3D quantification of viral transduction efficiency in living human retinal organoids

Rogler TS, Salbaum KA, Sonntag SM, James R, Shelton ER, Brinkop AT, Klopstock T, Babutzka S, Michalakis S, Serwane F.
Preprint from
bioRxiv
12 March 2024
PPR
PPR818611
Abstract
The development of therapeutics relies on testing their efficiency and specificity in animals and human in vitro models. To optimize the efficiency of a gene therapy, for example, fluorescent reporters expressed by treated cells are often utilized as readouts.
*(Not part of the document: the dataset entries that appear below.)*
/-!
v21 (REGISTERED by tenure planner ad-ideate-p1 g23, 2026-08-28 ~11:35Z gate time) = p4 g7's v20+v21 candidates (findings F-p4g7-3 and F-p4g7-4, `BirthV21Candidate.lean`
sha16 2763d65f9e915721) with ALL FOUR inline sorry-free blocks (one-sided chain glue v18 · renormalised-level existence v19 · (V)-no-existence v20 · (F)-no-energy v21)
REPLACED BY IMPORTS of the files landed by the line lead `lead-k1l-onelevel-p1` g0 as its FIRST ACT: p629119 `Theorems/…LagrangianStepOneLevelGlueLower.lean`,
p629134 `Theorems/…LagrangianStepCellClauseCuts.lean` (both ACCEPTED ≈11:30Z).  Open stubs: tailL (L; v17 text) · cellLawV (XL; conclusion `SlowVectorClauseNoEx`) ·
cellEnergyT (L; conclusion `CellEnergyClausesNoE`) · oneLevelL (XL−; v19 text).  Closed by name: existsL p611352, baseT p612457; cascadeT proved from GlueLower.
There is no separate v20 registry (v20 and v21 cuts registered together).  p4's candidate notes follow for the record.
-/

/-!
v21 CANDIDATE (ideator planner ad-ideate-p4 g7, 2026-08-28, finding F-p4g7-4 — NOT registered; for the tenure planner; stacks on the v20 candidate; same SHARED-DEFS caveat:
adoptable once `CellEnergyClausesNoE` + lemmas land in `Theorems/…LagrangianStep…`): = v20 with the ENERGY-INEQUALITY sub-conjunct
`∫ x, ‖u t x‖ ^ 2 ≤ ∫ x, ‖F x‖ ^ 2 ∧` of clause (F) removed from `stub_cellEnergyT`: its conclusion now ends in `CellEnergyClausesNoE` (local def =
landed `CellEnergyClauses` VERBATIM minus that conjunct), and the composition feeds `stub_oneLevelL` the FULL clauses through the proved
`cellEnergyT_of_cellEnergyTNoE` (Literature `Torus.IsWeakTensorPassiveVectorOn.ae_energy_ineq` [Temam1984 III §1 Lemma 1.2] + window ellipticity of
`(1/n²)•𝔸` + K2R's `memLp_top_stLift_cell` (the cell carrier IS a `LatticeWord.cell`) + `IsDatum F` ⇒ `L²`, div-free).  A weakening; one token in the
composition.  `lean check`: rc 0, sorries 4.  Typed sketch: `Cruxes/LagrangianRenormalisationStep/CellEnergyTNoESketch.lean`.
-/

/-!
v20 CANDIDATE (ideator planner ad-ideate-p4 g7, 2026-08-28, finding F-p4g7-3 — NOT registered; for the tenure planner; stacks on the v19 candidate):
= v19 with the EXISTENCE sub-conjunct of the slow-vector clause (V) removed from `stub_cellLawV`: its conclusion now ends in `SlowVectorClauseNoEx`
(local def = landed `SlowVectorClause` VERBATIM minus `(∃ v, IsWeakTensorPassiveVectorOn 0 (2T) (effective tensor) 0 (Re e_ℓ • p) v) ∧`), and the
composition feeds `stub_oneLevelL` the FULL clause through the proved `cellLawV_of_cellLawVNoEx` (window clause ⇒ ellipticity of the effective
tensor `nearIso_effTensor` ⇒ Lions carrier-free existence `Torus.exists_isWeakTensorPassiveVectorOn_zero_carrier` (Literature, Amendment 1 of
2026-08-28, written for this conjunct) from the single-mode datum (K2R's `memSobolev_one_singleMode`, `isWeaklyDivFree_singleMode`)).  A weakening;
one token in the composition; the Floquet–Bloch prover of cellLawV no longer owes a PDE-existence statement.  `lean check`: rc 0, sorries 4.
Typed sketch: `Cruxes/LagrangianRenormalisationStep/CellLawVNoExSketch.lean`.
-/

/-!
v19 CANDIDATE (ideator planner ad-ideate-p4 g7, 2026-08-28, finding F-p4g7-2 — NOT registered; for the tenure planner): = v18 with the EXISTENCE
conjunct `(∃ v, TSol E m (k̄_m • renormStep Φ g S) w₀ v) ∧` of `stub_oneLevelL` DELETED (a weakening; every other binder byte-identical).
It is J.-L. Lions' theorem, in the Literature since `PassiveVectorTensorLionsExistence.lean` (`Torus.exists_isWeakTensorPassiveVectorOn`, any
`NearIso 𝔸 lo hi`, `lo > 0`, bounded a.e.-div-free carrier — its docstring names this consumer), + `renormStep_window` (p614475) + `NearIso.smul`
+ the partial-sum carrier package of p611352: proved below in «## Existence of the renormalised level-m problem» (`nearIso_smul_renormStep`,
`existsL_tensor`, `existsL_renorm`, adapter `oneLevel_of_oneLevelNoExists` : v19-statement → v18-statement); the composition changes by ONE
token (`stub_oneLevelL` ↦ `(oneLevel_of_oneLevelNoExists stub_oneLevelL)`).  Active stubs: tailL (L) · cellLawV (XL) · cellEnergyT (L) ·
oneLevelL (XL−, now = the one-sided drop-ratio comparison ALONE).  `lean check`: rc 0, sorries 4.  Typed sketch:
`Cruxes/LagrangianRenormalisationStep/ExistsRenormSketch.lean`.
-/

/-!
v18 (REGISTERED by tenure planner ad-ideate-p1 g23, 2026-08-28 ~11:00Z gate time; re-cut AUTHORED by ideator planner ad-ideate-p4 g7, finding F-p4g7-1, adopted verbatim from Cruxes/LagrangianRenormalisationStep/BirthV18Candidate.lean sha16 29f19bd9e721f02e): = v17 with the UNCONSUMED
upper drop ratio deleted.  `cascade_of_chain_abstract` (p609829) never uses `drop u ≤ (1 + Cρ^σ) drop v` (it destructures `⟨⟨_, hlow, _⟩, …⟩` /
`ht.2.1`) and `Cascade` is one-sided, so (i) `stub_oneLevelL` loses the last line of its conclusion (a WEAKENING: v17's stub implies v18's by
dropping a conjunct — every other binder byte-identical), (ii) `stub_cascadeT` reads `ChainLower E → Cascade E` (still discharged, by the inlined
`cascade_of_chainLower` = the landed telescoping proof with the unused hypothesis conjunct removed), (iii) the composition calls
`chainLower_of_pieces` (= landed `chain_of_pieces` verbatim, last line `⟨…, h1⟩` instead of `⟨…, h1.1, h1.2⟩`).  The block «## One-sided chain glue»
below is sorry-free and is meant to be LANDED as `Theorems/SolenoidalFractalHomogenisationLagrangianStepOneLevelGlueLower.lean` (same content, namespace
`…Theorems.SolenoidalFractalHomogenisation.LagrangianStep`) and then replaced by an import, exactly as v15 did for v10's glue.  Active stubs unchanged in
number and names: tailL (L) · cellLawV (XL) · cellEnergyT (L) · oneLevelL (XL−, now ONE-SIDED = the decay direction `‖u(t)‖² ≤ ‖v(t)‖² + Cρ^σ·drop v`).
Idea card: `Cruxes/LagrangianRenormalisationStep/Ideas/signed-corrector-ledger.md`; typed sketch `…/OneSidedChainSketch.lean`.
-/

/-!
v17 (TENURE RE-CUT by planner ad-ideate-p1 g23, 2026-08-28T11:1xZ, after ideator planner ad-ideate-p4 g6's finding F-p4g6-1 / K3L card
`Cruxes/LagrangianCarrierConstruction/Ideas/distortion-trapping-ceiling.md`, and in lock-step with K3L skeleton v8): = v16 with ONE stub re-cut —
`stub_tailL` becomes `∀ k (W : LatticeWord k), ∃ Λ₁ : ℕ, ∃ θs : ℝ, 0 < θs ∧ ∀ E, E.design = W → … → ∀ θ₀ : ℝ, θ₀ ≤ θs → (T4 θ₀) → …` (the prover CHOOSES a
design-dependent separation `Λ₁` AND strain-budget ceiling `θs`; the other binders byte-identical to v16), and the composition instantiates K1L's `∃ θ₀ > 0`
at `min θ₀ θs` (`θ₀` from `stub_oneLevelL`; (T4) is monotone in the budget, so the chain gets its clause at `θ₀` and the tail stub its clause at `θs`).  WHY: the
uniform flow-distortion bound for the levels above `j` that the tail estimate needs is, by the norms-only frame recursion, available only under a smallness of the
strain budget (K3L v8 docstring); v16 asked it for every `θ₀`.  Zero cost to the crux.  `stub_cellLawV`, `stub_cellEnergyT`, `stub_oneLevelL`, the by-name stubs
and everything else: unchanged from v16 (sha16 fea4db9d5ee35e0e).

v16 (TENURE RE-CUT by planner ad-ideate-p1 g23, 2026-08-28, RULING R23-1): = the lead's registered v15 (prover ad-solenoidal-k2r-lowerlaw-p1 g5,
sha16 fe847e2361999376: v14 with the local blocks «## v10 definitions» + re-cut check + «## Proved glue» replaced by the imports of the landed
`Theorems/…LagrangianStepOneLevelDefs.lean` (p613864) and `Theorems/…LagrangianStepOneLevelGlue.lean` (p614475)), with ONE stub re-cut:
`stub_tailL` now also receives the K1L template hypotheses that make the tail small — `N m ^ 2 ≤ N (m+1)`, (T2) `cellVisc (m+1)·(N (m+1)/N m)^{1/4} ≤ 1`
(together: `cellVisc (m+1) ≤ N m ^ (-1/4) → 0`) and (T4) `θ (m+1)·(N (m+1)/N m)^{1/16} ≤ θ₀` for an arbitrary `θ₀` (bounded strain budgets ⇒ bounded
flow distortion on refresh windows, `Theorems/…LagrangianCarrierDistortion.lean` p615383) — binder texts byte-identical to K1L's; the composition feeds them
from its own binders (`htail k E hP hR hsep1 hsq h2 θ₀ h4 …`).  WHY (R23-1): from `LPermissible ∧ Regular ∧ lacunarity` alone the stream-potential tail ratio
`‖ψ_{>j}‖_∞ / kbar j` is only BOUNDED (`≤ (1+θ)²/(8π²√gain)` per level: `Permissible` allows `cellVisc m ≡ ν* < nu0`), not → 0, so v15's `stub_tailL` had no
perturbative proof; with (T2)+(N²) it is `≲ D(θ₀)² · sup_{m>j} cellVisc m / gain → 0` and the landed stream-form stability lemma
`Literature/…/PassiveVectorTensorStreamStability.lean` (p615321, `ae_integral_norm_sq_le_add_of_stream`) closes the PDE half.  The other three ACTIVE stubs
`stub_cellLawV` · `stub_cellEnergyT` · `stub_oneLevelL` and the three discharged ones are byte-identical to v14/v15 (credits carry).  `lean check`: rc 0, sorries 4 (the active stubs).

HISTORY (v14 note, kept):
v14 (FALLBACK COPY by tenure planner ad-ideate-p1 g22, 2026-08-28T07:3xZ): = tree Lines/onelevel.lean v13 (sha 6054c786, cstrat-24912) with `stub_baseT`
DISCHARGED BY NAME from `…Theorems.SolenoidalFractalHomogenisation.LagrangianStep.stub_baseT` (p612457, lead g5). Active stubs: tailL, cellLawV, cellEnergyT, oneLevelL.
Everything else byte-identical. If cstrat registers its own v14 first, this file is NOT registered.
 # Line `onelevel` (crux-strategist, unit `cstrat-stmt-AnomalousDissipation-24912-g0`, 2026-08-28) — skeleton v13 for the crux
`LagrangianRenormalisationStep` (K1L, item `stmt-AnomalousDissipation-24912`, rank 2) of route `SolenoidalFractalHomogenisation` (rev 14).
Anomalous dissipation is NOT claimed: the route closes rung F-D1.A0 (`…Theses.SolenoidalFractalHomogenisation.Target`), not the summit.

**What this line changes relative to the registered birth line** (r22 v12 of the tenure seat = r17 v9 over the shared defs p610007, with `stub_cascadeT` DISCHARGED by name from
`…Theorems.SolenoidalFractalHomogenisation.LagrangianRenormalisationStep.cascade_of_chain` (p609829) and `stub_existsL` DISCHARGED by name from
`…Theorems.SolenoidalFractalHomogenisation.LagrangianStep.stub_existsL` (p611352); 4 active stubs baseT · tailL · cellLawT · chainL).  The XL PAIR `stub_cellLawT` / `stub_chainL`
is re-cut; the other stubs `stub_baseT`, `stub_tailL` (sorried) and `stub_existsL`, `stub_cascadeT` (stated and discharged by name exactly as in r22 v12) are
BYTE-IDENTICAL to v9/v12 (names + signature text), and the
v9 definitions block (v9 l.94–281: `VF`, `IsDatum`, `InClass`, `FullSol`, `drop`, `TSol`, `slotWeight`, `mhat`, `excShape`, `taylorShape`,
`AnisotropyWindow`, `ScalarLawBlock`, `cellField`, `modeCoeff`, `sectorEnergy`, `lowEnergy`, `TensorCellPackage`, `Chain`, `Cascade`) is no longer
local: it is IMPORTED from the landed shared defs file `Theorems/SolenoidalFractalHomogenisationLagrangianStepDefs.lean` (p610007, commit
c83170635324; namespace `…Theorems.SolenoidalFractalHomogenisation.LagrangianStep`, opened below) exactly as the K1L SHARED-DEFS RULE asks of the
strategist seat (STATUS 2026-08-28T06:12:30Z / 06:52:20Z: «skeleton v10 = v9 with l.94–281 replaced by import + open; stub text unchanged ⇒ credits
carry over»), so the by-name landings (done: `stub_existsL` p611352 ad-prover-2 g8, `cascade_of_chain` p609829 g5; in flight: `stub_baseT`, lead k2r-lowerlaw-p1 g5)
elaborate against THE SAME declarations as this skeleton.

1. `stub_chainL` (the renormalised tensor chain, ALL levels at once, intermediate tensors hidden behind `∃ 𝔸 : ℕ → Visc4`) becomes ONE local stub
   plus PROVED glue.  The intermediate tensors are NAMED: with the package's large-gain shape map `Φ` and the relative gains
   `g_i = gain / cellVisc_i²`, the exact Taylor recursion of `Permissible` (`kbar m = kbar (m+1)·(1 + g_{m+1})`) read at tensor level is
   `S_m = renormStep Φ g_{m+1} S_{m+1} = (S_{m+1} + g_{m+1}·Φ S_{m+1})/(1 + g_{m+1})`, `S_j = I` (`shapeSeq`; `chainTensor E Φ j m = kbar m • S_m`) —
   the package's effective tensor `𝔸 + (c/ν)Φ(𝔸/ν)` at `𝔸 = cellVisc_{m+1}·S_{m+1}`, `ν = cellVisc_{m+1}`, rescaled to level `m`.  All finite-`ν`,
   finite-`n`, distortion and refresh-transient effects are booked in the DROP-RATIO error `C ρ_m^σ`, never in the tensors; hence WINDOW PROPAGATION
   IS PROVED (`shapeSeq_window`: `renormStep` is a convex combination of `S` and `Φ S`, both in the `λ = 1` window by the window clause), and so are
   the INDUCTION over `m` and the assembly of `Chain E` (`chainL_of_pieces`).  The new stub `stub_oneLevelL` (XL−, LOCAL in the level: no `j`, no
   chain, no window bookkeeping) is Armstrong–Vicol Prop. 5.2 / §5.3 in Lagrangian frames for ONE consecutive pair `m < m+1`: for every window shape
   `S` at level `m+1` and every class-`R` datum, a weak solution of the level-`m` problem with `kbar_m·renormStep Φ g_{m+1} S` exists, and every pair
   of weak solutions (level `m+1` with `kbar_{m+1}·S`, level `m` with the renormalised tensor) has energy drops on `(1/2,1)` within the ratio
   `1 ± C₁ρ_m^{σ₁}` for `m ≥ m⋆(E,R)`; the constants `ν₁, K₁, Λ₀, θ₀, C₁, σ₁` are uniform in `E` (all `E`-dependence sits in `m⋆`).
2. `stub_cellLawT` (`∃ M c, TensorCellPackage W M hM c`: shape map + invariant windows + clauses (F) fluctuation data, (V) slow-vector law,
   (C) corrector content, one constant block) becomes TWO stubs of different size and prover profile: `stub_cellLawV` (XL: the shape map `Φ`, its
   invariant windows and the SLOW-VECTOR LAW (V) with the existence of the effective solution — `SlowVectorClause`, the Floquet–Bloch heart) and
   `stub_cellEnergyT` (L: the CELL-ENERGY clauses (F) + (C) — `CellEnergyClauses` — for EVERY pre-stretch `M`, bookkeeping constant `c > 0` and
   window, with its own constants; two-scale energy estimates in the style of K2R's sector machinery, no shape map, no rate exponent).  The clause
   texts are v9's verbatim, regrouped; `tensorCellPackage_of_clauses` PROVES that window clause + (V) + (F)+(C) with one common constant block is
   exactly v9's `TensorCellPackage` (so the re-cut transcribes nothing wrongly), and `stub_oneLevelL` consumes the two blocks with SEPARATE constants
   (no constant merging needed anywhere).

Five sorried stubs: baseT (M) · tailL (L) · cellLawV (XL) · cellEnergyT (L) · oneLevelL (XL−; hardest together with cellLawV); `stub_existsL` (S/M) and `stub_cascadeT` (M)
are stated byte-identically and PROVED by name from p611352 / p609829 (as in r22 v12), so they are no longer active stubs.
The composition `LagrangianRenormalisationStep_of` (the ONLY crux-headed theorem of the file, hypothesis-free, the seven stub decls consumed by name) is v9's proof re-fed
(kernel-checked): `chain_of_pieces stub_baseT stub_oneLevelL` builds `Chain E` from the two clause blocks.  `lean check`: sorries only inside `stub_*`.

NEW DEFINITIONS occurring in the new stub signatures: `renormStep`, `WindowClause`, `SlowVectorClause`, `CellEnergyClauses` (and, in the
proved glue only, `shapeSeq`, `chainTensor`).  SHARED-DEFS RULE for them (the strategist names the file): the FIRST landing against any of
`stub_cellLawV` / `stub_cellEnergyT` / `stub_oneLevelL` is the defs-only sibling file
`Theorems/SolenoidalFractalHomogenisationLagrangianStepOneLevelDefs.lean` (imports `…LagrangianStepDefs`; SAME namespace
`…Theorems.SolenoidalFractalHomogenisation.LagrangianStep`; the block `## v10 definitions` below copied VERBATIM — names, bodies, binder order;
`--supports stmt-AnomalousDissipation-24912 --as helper`); then the tenure/strategist seat re-registers v11 = this file with that block replaced by the
import (stub text unchanged ⇒ credits carry over). -/

set_option linter.dupNamespace false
Traditionally, the overall fluorescence signal provides an estimate for the global transduction efficiency. However, detailed analysis of the transduction efficiency in individual cells within a tissue remains a challenge. Readout on a single cell level can be realized via fluorescence-activated cell sorting at the cost of tissue dissociation into single cells and loss of spatial information. Complementary, spatial information is accessible via immunofluorescence characterization of fixed samples. However, those approaches impede time-dependent studies and prevent the recording of the dynamic interplay between the viral vector and the target cells in a 3D tissue. Here, we provide a quantitative, three-dimensional characterization of viral transduction efficiencies in living retinal organoids. We combine engineered adeno-associated virus (AAV) vectors, confocal live-imaging, and deep learning-based image segmentation to establish a quantitative test platform for gene delivery. To establish this, we transduced human retinal organoids with specific AAV vectors and imaged the fluorescent reporter expression in 3D. We measured a faster onset (7 days) and higher transduction efficiency (82%) of an AAV vector with optimized serotype (AAV2.NN) compared to two other AAV serotypes (AAV2.7m8, AAV9.NN). This highlights the practicality and functionality of our platform as a testbed for future treatments. The combination of optimized viral vectors, live-imaging, and deep learning-based image processing has the potential to guide the development of therapies in a variety of biomedical applications.